Uberduck #tacotron-2-support

Join Discord

Amizade | Pony's voice creator

12/11/2022, 1:28 PM

https://colab.research.google.com/drive/1oKikTdvD_vVUwnD7JNIN7JRGGaZuYCEi#scrollTo=UP1trdpN_jV6

Amizade | Pony's voice creator

12/11/2022, 1:29 PM

What's wrong?

hecko

12/11/2022, 1:35 PM

i can't access that because it's your private copy

hecko

12/11/2022, 1:36 PM

please send me the dataset

Amizade | Pony's voice creator

12/11/2022, 1:36 PM

wait a minute

hecko

12/11/2022, 1:37 PM

the notebook won't help me

hecko

12/11/2022, 1:37 PM

i need the dataset

Amizade | Pony's voice creator

12/11/2022, 1:37 PM

dataset?

hecko

12/11/2022, 1:37 PM

yes

hecko

12/11/2022, 1:37 PM

the audio

Amizade | Pony's voice creator

12/11/2022, 1:37 PM

oh ok

Amizade | Pony's voice creator

12/11/2022, 1:37 PM

I'll send the folder

Amizade | Pony's voice creator

12/11/2022, 1:39 PM

@hecko

hecko

12/11/2022, 1:42 PM

hecko

12/11/2022, 1:42 PM

so i see you have a 30.mp3 file

hecko

12/11/2022, 1:42 PM

which might be the issue

hecko

12/11/2022, 1:42 PM

but you also have 8.wav which is stereo instead of mono

hecko

12/11/2022, 1:42 PM

and 30.wav is stereo too

hecko

12/11/2022, 1:43 PM

but 30-2.wav is mono and good

Amizade | Pony's voice creator

12/11/2022, 1:43 PM

Ah yes. it's just that I forgot to convert when I isolated the voice and removed the background music

Amizade | Pony's voice creator

12/11/2022, 1:43 PM

convert to wav file

Amizade | Pony's voice creator

12/11/2022, 1:51 PM

okay, thank you

AhmadGT

12/12/2022, 8:55 PM

which one should i keep my eye on? this or the other?

AhmadGT

12/12/2022, 8:56 PM

(the other)

AhmadGT

12/12/2022, 8:56 PM

i think they are the same :)

tangynacho

12/12/2022, 9:13 PM

Hey guys! Pretty new to this stuff. I've been training on a pretty sizeable dataset (approx 750 files, avg time maybe 4-5 seconds each) for quite a few hours now. I don't really know what the graphs are supposed to look like. But I noticed there's an audio tab on TensorBoard so I refresh and check that every once in a while. It's about 75 epochs in and the audio still sounds extremely demonic. The one that says "AudioSample/train" also sounds really demonic. Is this normal? Intuitively the train file would be the original file and so it should sound normal, is that not the case? And if this is all normal, do I just need to let it train for a while longer? Thanks in advance!

Gosmokeless28

12/12/2022, 9:44 PM

Yes it's normal, that's just the audio quality of the preview clips.

tangynacho

12/12/2022, 9:45 PM

Ok cool, thanks.
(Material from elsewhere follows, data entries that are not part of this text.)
import Literature.MathematicalPhysics.QuantumLattice.ForwardTubeTwoPoint
import Literature.MathematicalPhysics.QuantumLattice.WightmanBHWTransport
import Literature.MathematicalPhysics.QuantumLattice.TubeBoundaryValueLocal
import Literature.MathematicalPhysics.QuantumFieldTheory.OSLorentzInvariance
import HarnessLib

/-!
# Transport of covariance laws from boundary values into the tube; relativization of tube functions

Topic `Literature/MathematicalPhysics/QuantumLattice` (trunk T-AQFT). Generic complements to
`WightmanTubeInvariance` / `ForwardTubeTwoPoint` for *vector-valued* (multiplet) tube functions, as
needed for the Wightman functions of spinor multiplets (Streater–Wightman (1964), Thm. 3-5 with the
transformation law (3-42)–(3-44): "`𝒲_{μ…ν}(Λz₁, …, Λzₙ) = ∑ S(A⁻¹) ⋯ 𝒲(z₁, …, zₙ)`"), in the
proof of the PCT theorem (§4-3, Thm. 4-7):

* `eq_zero_on_relForwardTube_of_rayBV_zero` — **weak uniqueness on the relative tube**: a function
  holomorphic on `𝒯ʳₙ` whose ray boundary values vanish on all *compactly supported* test functions
  vanishes on `𝒯ʳₙ` (S–W Thm. 2-17 in the local form `eq_zero_of_rayBoundaryValue_zero_of_isOpen`,
  then the identity theorem on the convex `𝒯ʳₙ`). Compact support makes finite linear combinations
  of boundary values harmless (all ray integrands are integrable).
* `apply_lorentz_eq_sum_of_bv` — **a covariance law of the boundary values is a covariance law of
  the tube function**: if `F : 𝒯ʳₙ → (ι → ℂ)` is holomorphic with boundary values `T_a` and
  `T_a ∘ (0, Λ) = ∑_b N_{ab} T_b` for a restricted Lorentz transformation `Λ`, then
  `F(Λz)_a = ∑_b N_{ab} F(z)_b` on `𝒯ʳₙ`.
* `relativize F z = F(z − z₀ + i e₀)` — **from the forward tube to the relative tube**: for `F`
  holomorphic on `𝒯ₙ` and invariant under real common translations (e.g. the tube function of a
  translation-invariant distribution, `eqOn_add_real_of_bv`), `relativize F` is holomorphic on `𝒯ʳₙ`,
  invariant under *all* complex common translations, equal to `F` on `𝒯ₙ` (complex translations from
  real ones, `apply_add_const_eq_of_forall_add_real_eq`), and has the same boundary values — the
  function "`W` of the differences" of S–W Thm. 3-5 written in absolute variables.
* `TubeBoost.boost_ofReal_eq_lorentzActC` — the light-cone boost of `TubeBoostReflection` at real
  rapidity is the complexified action of the Lorentz boost `boost 2 χ` in the third direction.

## References

* R. F. Streater, A. S. Wightman, *PCT, Spin and Statistics, and All That* (1964; Princeton 2000),
  Thm. 2-17, Thm. 3-5 and eqs. (3-42)–(3-44). [StreaterWightman1964]
-/

noncomputable section
import Literature.NumberTheory.Automorphic.KNAQuotientIntegration
import Literature.NumberTheory.Automorphic.GLnStandardLeviUnimodular
import Literature.NumberTheory.Automorphic.UnipotentRadicalCompactOpenProofs
import Literature.NumberTheory.Automorphic.GLnTwoBlockLeviStructure
import Literature.NumberTheory.Automorphic.ParabolicInductionProofs
import Literature.NumberTheory.Automorphic.TateLocalZetaShells
import HarnessLib

/-!
# A left Haar measure on `P_c = M_c ⋉ U_c ≤ GL_N(F)` in coordinates `p = m u`: `∫_P g dμ_P = ∫_M ∫_U g(m u) dμ_U dν_M`, and `τ(mu) = χ(m) δ^{1∕2}(m)`
# (Folland §2.6; Bernstein–Zelevinsky 1977 §1.8, §2.3)

Topic `NumberTheory/Automorphic`; namespace `Literature.NumberTheory.Automorphic`.  THEOREMS ONLY (no definition, no instance, no notation, no named fact, no `sorry`).
Cell `pub/hodgecm-mathlib`, line «CMCharIdentityTest» — brick VD-5 (ii-a) of the `stub_vanDijkGL` road (census `B-provers/B-p18/g31/CENSUS-VD-vanDijkGL-road.B-p18g31.md`):
the two ingredients that unfold `∫_P f(k⁻¹ p k) τ(p) dμ_P` in ★ VD-3 `Representation.smoothTrace_smoothIndRep_eq_integral_kernel_diag` along `P_c = M_c ⋉ U_c`.
* §1 **`GLn.exists_haar_parabolic_integral_eq_levi_unipotent`** — for Haar measures `ν_M` on `↥M_c` and `μ_U` on `↥U_c` there is a (left) HAAR measure `μ_P` on `↥P_c` with
  `∫_P g dμ_P = ∫_M ∫_U g(m u) dμ_U dν_M` for every continuous compactly supported `g : ↥P_c → ℂ` — `μ_P` is the push-forward of `ν_M ⊗ μ_U` along `(m,u) ↦ m u`
  (★ `isHaarMeasure_map_anMap`: LEFT-invariant because `M_c` normalises `U_c`, ★ `conj_mem_unipotentRadicalGL_of_mem_standardLeviGL`; the
  homeomorphism `M_c × U_c ≃ₜ P_c` is ★ `exists_homeomorph_levi_prod_unipotent_coe_eq`); Fubini for continuous compactly supported integrands.
* §2 **`GLn.twist_leviProjection_rootDeltaChar_levi_mul_unipotent`** — the inducing character `τ = (χ ∘ leviProjection) · δ_{P_c}^{1∕2}` satisfies
  `τ(m u) = χ(leviProjection m) · δ^{1∕2}(m)` (`u ∈ U_c = ker leviProjection`, ★ `rootDeltaChar_eq_one_of_mem_unipotentRadicalP`).
HONEST LABEL: HC_CM is proved only modulo the printed citations (2 remaining named inputs hLiu418, h413) until rung 0 closes; this file is Haar bookkeeping.

## References
* [Folland1995] G. B. Folland, *A Course in Abstract Harmonic Analysis* (1995), §2.6.
* [BernsteinZelevinsky1977] I. N. Bernstein, A. V. Zelevinsky, *Induced representations of reductive 𝔭-adic groups I*, §1.8, §2.3.
* [GetzHahn2024] J. R. Getz, H. Hahn, *An Introduction to Automorphic Representations* (2024), Prop. 3.2.1.
-/

set_option autoImplicit false

noncomputable section

open MeasureTheory MeasureTheory.Measure Topology
open scoped MatrixGroups

namespace Literature.NumberTheory.Automorphic

open Literature.NumberTheory.GaloisRepresentations.IsNonarchimedeanLocalField

variable {F : Type} [Field F] [ValuativeRel F] [TopologicalSpace F] [IsNonarchimedeanLocalField F]
  {n : ℕ} {α : Type*} [LinearOrder α] [Fintype α] {c : Fin n → α}
  [MeasurableSpace (GL (Fin n) F)] [BorelSpace (GL (Fin n) F)]

omit [MeasurableSpace (GL (Fin n) F)] [BorelSpace (GL (Fin n) F)] in
/-- `GL_n(F)` is second countable. [folklore] -/
private theorem secondCountableTopology_GL₃ : SecondCountableTopology (GL (Fin n) F) := by
  haveI : SecondCountableTopology F := secondCountableTopology_localField F
  haveI : SecondCountableTopology (Matrix (Fin n) (Fin n) F) :=
    inferInstanceAs (SecondCountableTopology (Fin n → Fin n → F))
  haveI : SecondCountableTopology (Matrix (Fin n) (Fin n) F)ᵐᵒᵖ :=
    MulOpposite.opHomeomorph.symm.secondCountableTopology
  exact Units.isEmbedding_embedProduct.secondCountableTopology

omit [MeasurableSpace (GL (Fin n) F)] [BorelSpace (GL (Fin n) F)] in
/-- `GL_n(F)` is locally compact. [folklore] -/
private theorem locallyCompactSpace_GL₃ : LocallyCompactSpace (GL (Fin n) F) := by
  haveI : T2Space F := (isLocalField F).toT2Space
  haveI : LocallyCompactSpace F := (isLocalField F).toLocallyCompactSpace
  haveI : LocallyCompactSpace (Matrix (Fin n) (Fin n) F) :=
    inferInstanceAs (LocallyCompactSpace (Fin n → Fin n → F))
  infer_instance

/-! ## §1 `∫_P g dμ_P = ∫_M ∫_U g(m u)` for a left Haar measure `μ_P` -/

/-- **A left Haar measure on `P_c` in the coordinates `p = m u`**: for Haar `ν_M` on `M_c` and `μ_U` on `U_c` there is a Haar measure `μ_P` on `P_c` (the push-forward of
`ν_M ⊗ μ_U` along `(m, u) ↦ m u`) with `∫_P g dμ_P = ∫_M ∫_U g(m u) dμ_U dν_M` for all continuous compactly supported `g`.
[cite: Folland1995, §2.6] [cite: BernsteinZelevinsky1977, §2.3] -/
theorem GLn.exists_haar_parabolic_integral_eq_levi_unipotent
    (νM : Measure ↥(standardLeviGL F c)) [νM.IsHaarMeasure] (μU : Measure ↥(unipotentRadicalGL F c)) [μU.IsHaarMeasure] :
    ∃ μP : Measure ↥(standardParabolicGL F c), μP.IsHaarMeasure ∧
      ∀ g : ↥(standardParabolicGL F c) → ℂ, Continuous g → HasCompactSupport g →
        ∫ p, g p ∂μP = ∫ m : ↥(standardLeviGL F c), ∫ u : ↥(unipotentRadicalGL F c),
          g ⟨(m : GL (Fin n) F) * (u : GL (Fin n) F), (standardParabolicGL F c).mul_mem (standardLeviGL_le F c m.2) (unipotentRadicalGL_le F c u.2)⟩ ∂μU ∂νM := by
  haveI : SecondCountableTopology (GL (Fin n) F) := secondCountableTopology_GL₃
  haveI : LocallyCompactSpace (GL (Fin n) F) := locallyCompactSpace_GL₃
  haveI : T2Space F := (isLocalField F).toT2Space
  haveI : SecondCountableTopology ↥(standardLeviGL F c) := inferInstanceAs (SecondCountableTopology ↥((standardLeviGL F c : Set (GL (Fin n) F))))
  haveI : SecondCountableTopology ↥(unipotentRadicalGL F c) :=
    inferInstanceAs (SecondCountableTopology ↥((unipotentRadicalGL F c : Set (GL (Fin n) F))))
  haveI : BorelSpace (↥(standardLeviGL F c) × ↥(unipotentRadicalGL F c)) := Prod.borelSpace
  -- σ-finiteness of the Haar measures on the closed subgroups `M_c`, `U_c` (closed in the σ-compact `GL_n(F)`)
  haveI : SigmaCompactSpace (GL (Fin n) F) := sigmaCompactSpace_of_locallyCompact_secondCountable
  haveI : SigmaCompactSpace ↥(standardLeviGL F c) := (isClosed_standardLeviGL (R := F) c).isClosedEmbedding_subtypeVal.sigmaCompactSpace
  haveI : SigmaCompactSpace ↥(unipotentRadicalGL F c) := (isClosed_unipotentRadicalGL (R := F) c).isClosedEmbedding_subtypeVal.sigmaCompactSpace
  haveI : SigmaFinite νM := inferInstance
  haveI : SigmaFinite μU := inferInstance
  obtain ⟨e, he⟩ := exists_homeomorph_levi_prod_unipotent_coe_eq (R := F) (c := c)
  have he' : ∀ q, e q = anMap (standardLeviGL F c) (unipotentRadicalGL F c) (standardParabolicGL F c)
      (standardLeviGL_le F c) (unipotentRadicalGL_le F c) q := fun q => Subtype.ext (he q)
  haveI hHaar := isHaarMeasure_map_anMap (standardParabolicGL F c) (standardLeviGL_le F c) (unipotentRadicalGL_le F c)
    (fun m hm u hu => conj_mem_unipotentRadicalGL_of_mem_standardLeviGL (R := F) c hm hu) νM μU e he'
  refine ⟨_, hHaar, fun g hg hgs => ?_⟩
  have hcoe : (anMap (standardLeviGL F c) (unipotentRadicalGL F c) (standardParabolicGL F c)
      (standardLeviGL_le F c) (unipotentRadicalGL_le F c) : _ → ↥(standardParabolicGL F c)) = e := funext fun q => (he' q).symm
  rw [hcoe, show (e : _ → ↥(standardParabolicGL F c)) = e.toMeasurableEquiv from rfl, integral_map_equiv e.toMeasurableEquiv]
  -- Fubini on `M × U`: `g ∘ e` is continuous with compact support
  have hge : Integrable (fun q : ↥(standardLeviGL F c) × ↥(unipotentRadicalGL F c) => g (e q)) (νM.prod μU) :=
    (hg.comp e.continuous).integrable_of_hasCompactSupport (hgs.comp_homeomorph e)
  rw [show (fun q => g (e.toMeasurableEquiv q)) = fun q => g (e q) from rfl, integral_prod _ hge]
  refine integral_congr_ae (Filter.Eventually.of_forall fun m => integral_congr_ae (Filter.Eventually.of_forall fun u => ?_))
  simp only
  congr 1
  exact Subtype.ext (he (m, u))

/-! ## §2 The inducing character on `m u` -/

omit [MeasurableSpace (GL (Fin n) F)] [BorelSpace (GL (Fin n) F)] in
/-- **`τ(m u) = χ(leviProjection m) · δ^{1∕2}(m)`** for `m ∈ M_c`, `u ∈ U_c`: `u` lies in the kernel of `leviProjection` (★ `unipotentRadicalGL_subgroupOf`) and of `δ^{1∕2}`
(★ `rootDeltaChar_eq_one_of_mem_unipotentRadicalP`). [cite: BernsteinZelevinsky1977, §1.8] -/
theorem GLn.twist_leviProjection_rootDeltaChar_levi_mul_unipotent [LocallyCompactSpace ↥(standardParabolicGL F c)]
    (χ : (Π a, GL {i : Fin n // c i = a} F) →* ℂˣ) (m : ↥(standardLeviGL F c)) (u : ↥(unipotentRadicalGL F c)) :
    χ (leviProjection F c ⟨(m : GL (Fin n) F) * (u : GL (Fin n) F), (standardParabolicGL F c).mul_mem (standardLeviGL_le F c m.2) (unipotentRadicalGL_le F c u.2)⟩) *
        rootDeltaChar (standardParabolicGL F c)
          ⟨(m : GL (Fin n) F) * (u : GL (Fin n) F), (standardParabolicGL F c).mul_mem (standardLeviGL_le F c m.2) (unipotentRadicalGL_le F c u.2)⟩ =
      χ (leviProjection F c ⟨(m : GL (Fin n) F), standardLeviGL_le F c m.2⟩) * rootDeltaChar (standardParabolicGL F c) ⟨(m : GL (Fin n) F), standardLeviGL_le F c m.2⟩ := by
  have huP : (⟨(u : GL (Fin n) F), unipotentRadicalGL_le F c u.2⟩ : ↥(standardParabolicGL F c)) ∈ unipotentRadicalP F c := by
    rw [← unipotentRadicalGL_subgroupOf]
    exact Subgroup.mem_subgroupOf.2 u.2
  have hmul : (⟨(m : GL (Fin n) F) * (u : GL (Fin n) F), (standardParabolicGL F c).mul_mem (standardLeviGL_le F c m.2) (unipotentRadicalGL_le F c u.2)⟩ :
      ↥(standardParabolicGL F c)) = ⟨(m : GL (Fin n) F), standardLeviGL_le F c m.2⟩ * ⟨(u : GL (Fin n) F), unipotentRadicalGL_le F c u.2⟩ := rfl
  rw [hmul, map_mul, map_mul, (MonoidHom.mem_ker).1 huP, map_one, mul_one, map_mul, rootDeltaChar_eq_one_of_mem_unipotentRadicalP (F := F) c huP, mul_one]

end Literature.NumberTheory.Automorphic

end
import Summits.Ventures.CertifiedManyBodySolver.Certificates.EmeryCu4O8_kry_NdNiO2_c3hh_s10x10_S0
import HarnessLib

/-!
# KLDL-R certificate: an exact cluster vector of the open `Cu₄O₈` block (NdNiO2 three-band corner `c3hh`, sector `(10,10)`, `N = 20`) — part S1 (kernel traces of atom classes [0, 1, 3])

HONEST FRAMING: certified energy-window bookkeeping (a hypothesis-free UPPER bound on the three-band ground-state energy density at
`ρ = 20/16` from ONE explicit cluster vector, Ruelle's cluster variational principle as typed in `EmeryThreeBandBlock2x2RayleighCap`);
not a superconductivity verdict; no number of record at an anchor moves. WHAT-THIS-IS-NOT: a floor; a phase word.

The vector: the integer-rounded (scale `2^16`) lowest eigenvector of `h(θ) = Σ_a θ_a h^G_a` (`h^G_a = hubbardOpenBoxGP 1 12 (cu4o8Tau a) (cu4o8Ups a) (cu4o8Nu a)`)
on the spin sector `(10,10)` of the twelve physical sites of the open `2×2`-cell block (dimension 4356; 4000 nonzero coefficients), at the coupling vector
`θ = ['137/100', '137/100', '137/100', '137/100', '-17/25', '-17/25', '-17/25', '-17/25', '23/5', '0', '0', '4599/1000', '4127/1000', '4127/1000']` (NdNiO2 corner `c3hh` of `BLOCK-TABLES-La214v123_v1` = (t_pd ×4, −t_pp ×4, Δ_pd, ε_px, ε_py, U_d, U_px, U_py), cuprate signs),
stored as a `CoefTree` (search tree over occupation codes, `HubbardOpenBoxCodedRayleigh`). Norm `NN = 4293414026`; the fourteen EXACT integer traces
`S_a = NN·⟨unit, h^G_a unit⟩ = [-8362862782, -4442214766, -8372205630, -4447640874, 1514827344, 2666511892, 851868236, 1513173074, 20630519339, 32619047785, 32618713396, 3707050742, 15479226513, 15478859072]` (float eigenvalue 46.615225998 eV/cluster; exact Rayleigh quotient 46.619181984; cap 2.9136989 eV/site = 11.654795 eV/CuO₂).
Parts: S0 = the tree + search-tree order / norm / particle number (kernel); S1–S3 = the fourteen traces `CoefTree.sApp` over the hop-list oracles `cu4o8ClusterF a` (kernel, `decide +kernel`);
F = the assembled table and the consequences (`emeryEnergyDensity_le_of_cu4o8Tree`: for EVERY `θ'`, `e_Emery(θ', 20/16) ≤ (1/16)·Σ_a θ'_a·S_a/NN`; the corner number; the `hT` trace rows,
unit norm and particle number for the `T > 0` Rayleigh-family floor `le_emeryCellPressure_of_rayleighFamily` / `Downfold/EmeryThermalSeam`).
Generator: HOME/hubbard-box-p2/code/rayleigh/ (kit job ray_main.py: scipy eigsh + exact integer forms; emit_kry.py), hubbard-box-p2 g15.
[cite: Ruelle1969, §3.3] [cite: Emery1987, eq. (1)] [cite: LinGubernatis1993, §II]
-/

noncomputable section

namespace Summit.Ventures.CertifiedManyBodySolver.Certificates

open Matrix Literature.MathematicalPhysics.QuantumLattice OccupationCode OccupationCode.CoefTree ClusterLowerBound InfVolFermionState HubbardWave0

/-- The exact trace of atom class `0` (kernel). [cite: Ruelle1969, §3.3] -/
theorem kry_NdNiO2_c3hh_s10x10_sApp0 : kry_NdNiO2_c3hh_s10x10.sApp (cu4o8ClusterF 0) = -8362862782 := by decide +kernel

/-- The exact trace of atom class `1` (kernel). [cite: Ruelle1969, §3.3] -/
theorem kry_NdNiO2_c3hh_s10x10_sApp1 : kry_NdNiO2_c3hh_s10x10.sApp (cu4o8ClusterF 1) = -4442214766 := by decide +kernel

/-- The exact trace of atom class `3` (kernel). [cite: Ruelle1969, §3.3] -/
theorem kry_NdNiO2_c3hh_s10x10_sApp3 : kry_NdNiO2_c3hh_s10x10.sApp (cu4o8ClusterF 3) = -4447640874 := by decide +kernel

end Summit.Ventures.CertifiedManyBodySolver.Certificates

end
omit [NeZero L] in
/-- **The padded symbol in closed form**: `G_ω(q₀, q⃗) = [val q₀ < 2M]·φ_{e_K(q⃗)}(ω̃_{q₀})·ζ_{0,ω}(θ(q⃗))`.
[cite: BenfattoGiulianiMastropietro2006, §2.5 (2.48)] -/
theorem bgmGridSymbol_eq (e₀ β μ : ℝ) (K : TrigPolyC4v) (ω : Fin (sectorCount 0)) (q₀ : TorusSite 1 N) (qv : TorusSite 2 L) :
    bgmGridSymbol L M N e₀ β μ K ω q₀ qv = if (q₀ 0).val < 2 * M then
      (((cutoffFreqFn e₀ (nambuXiCT L μ K qv) (gridFreq M N β q₀) *
        sectorWeightCirc 0 ω (momentumAngle L qv) : ℝ)) : ℂ) else 0 := by
  unfold bgmGridSymbol
  split_ifs with h
  · rw [bgmMultiplier, ← matsubaraFreq_eq_gridFreq β q₀ h, cutoffFreqFn, gnSqCutoff, gnScaleCutoff]
    simp
  · rfl

omit [NeZero L] in
/-- `‖G_ω‖ ≤ 1`. [cite: BenfattoGiulianiMastropietro2006, §2.5 (2.48)] -/
theorem norm_bgmGridSymbol_le_one (e₀ β μ : ℝ) (K : TrigPolyC4v) (ω : Fin (sectorCount 0)) (q₀ : TorusSite 1 N)
    (qv : TorusSite 2 L) : ‖bgmGridSymbol L M N e₀ β μ K ω q₀ qv‖ ≤ 1 := by
  unfold bgmGridSymbol
  split_ifs with h
  · exact norm_bgmMultiplier_le_one e₀ β _ 0 ω _
  · simp

omit [NeZero L] in
/-- `G_ω(q₀, q⃗) = 0` once `e₀ ≤ |ω̃_{q₀}|`. [cite: BenfattoGiulianiMastropietro2006, §2.2 (2.9)] -/
theorem bgmGridSymbol_eq_zero_of_le_abs_gridFreq {e₀ : ℝ} (he : 0 < e₀) (β μ : ℝ) (K : TrigPolyC4v)
    (ω : Fin (sectorCount 0)) {q₀ : TorusSite 1 N} (hq : e₀ ≤ |gridFreq M N β q₀|) (qv : TorusSite 2 L) :
    bgmGridSymbol L M N e₀ β μ K ω q₀ qv = 0 := by
  rw [bgmGridSymbol_eq]
  split_ifs with h
  · rw [cutoffFreqFn_eq_zero_of_le_abs he hq, zero_mul, Complex.ofReal_zero]
  · rfl

omit [NeZero L] in
/-- `G_ω(q₀, q⃗) = 0` once `e₀ ≤ |e_K(q⃗)|`. [cite: BenfattoGiulianiMastropietro2006, §2.2 (2.9)] -/
theorem bgmGridSymbol_eq_zero_of_le_abs_band {e₀ : ℝ} (he : 0 < e₀) (β μ : ℝ) (K : TrigPolyC4v) (ω : Fin (sectorCount 0))
    (q₀ : TorusSite 1 N) {qv : TorusSite 2 L} (hb : e₀ ≤ |nambuXiCT L μ K qv|) : bgmGridSymbol L M N e₀ β μ K ω q₀ qv = 0 := by
  rw [bgmGridSymbol_eq]
  split_ifs with h
  · rw [cutoffFreqFn_eq_zero_of_le_abs_band he hb, zero_mul, Complex.ofReal_zero]
  · rfl
import Summits.Ventures.PercRepro.C026ForestMinor
import Summits.Ventures.PercRepro.C026DCSub

/-!
# The class lemma `(CF)` is the nonnegativity of the class slack `Δ_CF` (p6, gen 17)

(All statements are taken with the classical decidable-equality on `E`, as `slackCF` is.)

The tree carries the cell's row C-026 at the class level in two spellings: p5's predicate
`CF a b c` (`#{a ~ b ∧ c isolated from a, b in the complement} ≤ #OnePair`, `C026ForestA`) and
the integer slack `slackCF a b c = #ab|c + #ac|b + #bc|a − #N_AB` (`C026DCSub`).  They are the
same statement: `cf_iff_slackCF_nonneg`.  Hence every `(CF)`-class theorem gives `0 ≤ slackCF`
— in particular on every forest (`slackCF_nonneg_of_forest`, from p5's `cf_any`) — which is the
hypothesis of the `(P)`-lane's k = 2 corner bridge (`C026PFunCorner`) and of THEOREM L2
(`C026PFunTwoLiveL2`).
-/

namespace PercRepro

namespace MultiGraph

open Finset

variable {V E : Type*} {G : MultiGraph V E} [Fintype E]

open Classical in
/-- `#OnePair = #ab|c + #ac|b + #bc|a` (the three cells of `slackCF`). -/
theorem card_onePair_eq (a b c : V) :
    (univ.filter fun ω : Config E => G.OnePair ω a b c).card =
      (univ.filter fun ω : Config E => G.Conn ω a b ∧ ¬ G.Conn ω a c).card +
        (univ.filter fun ω : Config E => G.Conn ω c a ∧ ¬ G.Conn ω c b).card +
        (univ.filter fun ω : Config E => G.Conn ω c b ∧ ¬ G.Conn ω c a).card := by
  have hsplit : (univ.filter fun ω : Config E => G.OnePair ω a b c) =
      ((univ.filter fun ω : Config E => G.Conn ω a b ∧ ¬ G.Conn ω a c) ∪
        (univ.filter fun ω : Config E => G.Conn ω c a ∧ ¬ G.Conn ω c b)) ∪
        (univ.filter fun ω : Config E => G.Conn ω c b ∧ ¬ G.Conn ω c a) := by
    ext ω
    simp only [Finset.mem_union, Finset.mem_filter, Finset.mem_univ, true_and, OnePair]
    constructor
    · rintro (h | ⟨h1, h2⟩ | ⟨h1, h2⟩)
      · exact Or.inl (Or.inl h)
      · exact Or.inl (Or.inr ⟨h1.symm, fun h => h2 (h1.trans h)⟩)
      · exact Or.inr ⟨h1.symm, fun h => h2 (h.symm.trans h1.symm)⟩
    · rintro ((h | ⟨h1, h2⟩) | ⟨h1, h2⟩)
      · exact Or.inl h
      · exact Or.inr (Or.inl ⟨h1.symm, fun h => h2 (h1.trans h)⟩)
      · exact Or.inr (Or.inr ⟨h1.symm, fun h => h2 (h1.trans h.symm)⟩)
  rw [hsplit, Finset.card_union_of_disjoint, Finset.card_union_of_disjoint]
  · rw [Finset.disjoint_filter]
    rintro ω _ ⟨_, h2⟩ ⟨h3, _⟩
    exact h2 h3.symm
  · rw [Finset.disjoint_union_left]
    constructor
    · rw [Finset.disjoint_filter]
      rintro ω _ ⟨h1, h2⟩ ⟨h3, _⟩
      exact h2 (h3.trans h1.symm).symm
    · rw [Finset.disjoint_filter]
      rintro ω _ ⟨h1, h2⟩ ⟨h3, _⟩
      exact h2 h3

open Classical in
/-- The `N_AB` cell of `slackCF` is the left-hand cell of `CF`. -/
theorem card_nab_eq (a b c : V) :
    (univ.filter fun S : Config E => G.Conn S a b ∧ G.IsCIso Sᶜ a b c).card =
      (univ.filter fun ω : Config E =>
        G.Conn ω a b ∧ ¬ G.Conn ωᶜ c a ∧ ¬ G.Conn ωᶜ c b).card := by
  congr 1
  ext ω
  simp only [Finset.mem_filter, Finset.mem_univ, true_and, IsCIso, conn_comm]

open Classical in
/-- **`(CF)` is `0 ≤ Δ_CF`**: p5's class lemma `CF a b c` and the nonnegativity of the class slack
`slackCF a b c` are the same statement. -/
theorem cf_iff_slackCF_nonneg (a b c : V) : G.CF a b c ↔ 0 ≤ G.slackCF a b c := by
  unfold CF slackCF
  rw [card_onePair_eq, card_nab_eq, sub_nonneg]
  constructor <;> intro h <;> exact_mod_cast h

open Classical in
/-- `0 ≤ Δ_CF` on every forest, for every marks (p5's `cf_any`). -/
theorem slackCF_nonneg_of_forest (hF : G.IsForest) (a b c : V) : 0 ≤ G.slackCF a b c :=
  (cf_iff_slackCF_nonneg a b c).1 (G.cf_any hF a b c)

end MultiGraph

end PercRepro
So, what's a good way to know when it's trained enough?

Gosmokeless28

12/12/2022, 9:53 PM

Personally, I use what I call "one size fits all" parameters when it comes to training Uberduck Pipeline Tacotron 2 models. Here are my recommendations: Epochs: 200 Batch Size: 8 Learning Rate Decay: ☑️

tangynacho

12/12/2022, 10:03 PM

Ok so you think I should let it run until it reaches 200 epochs?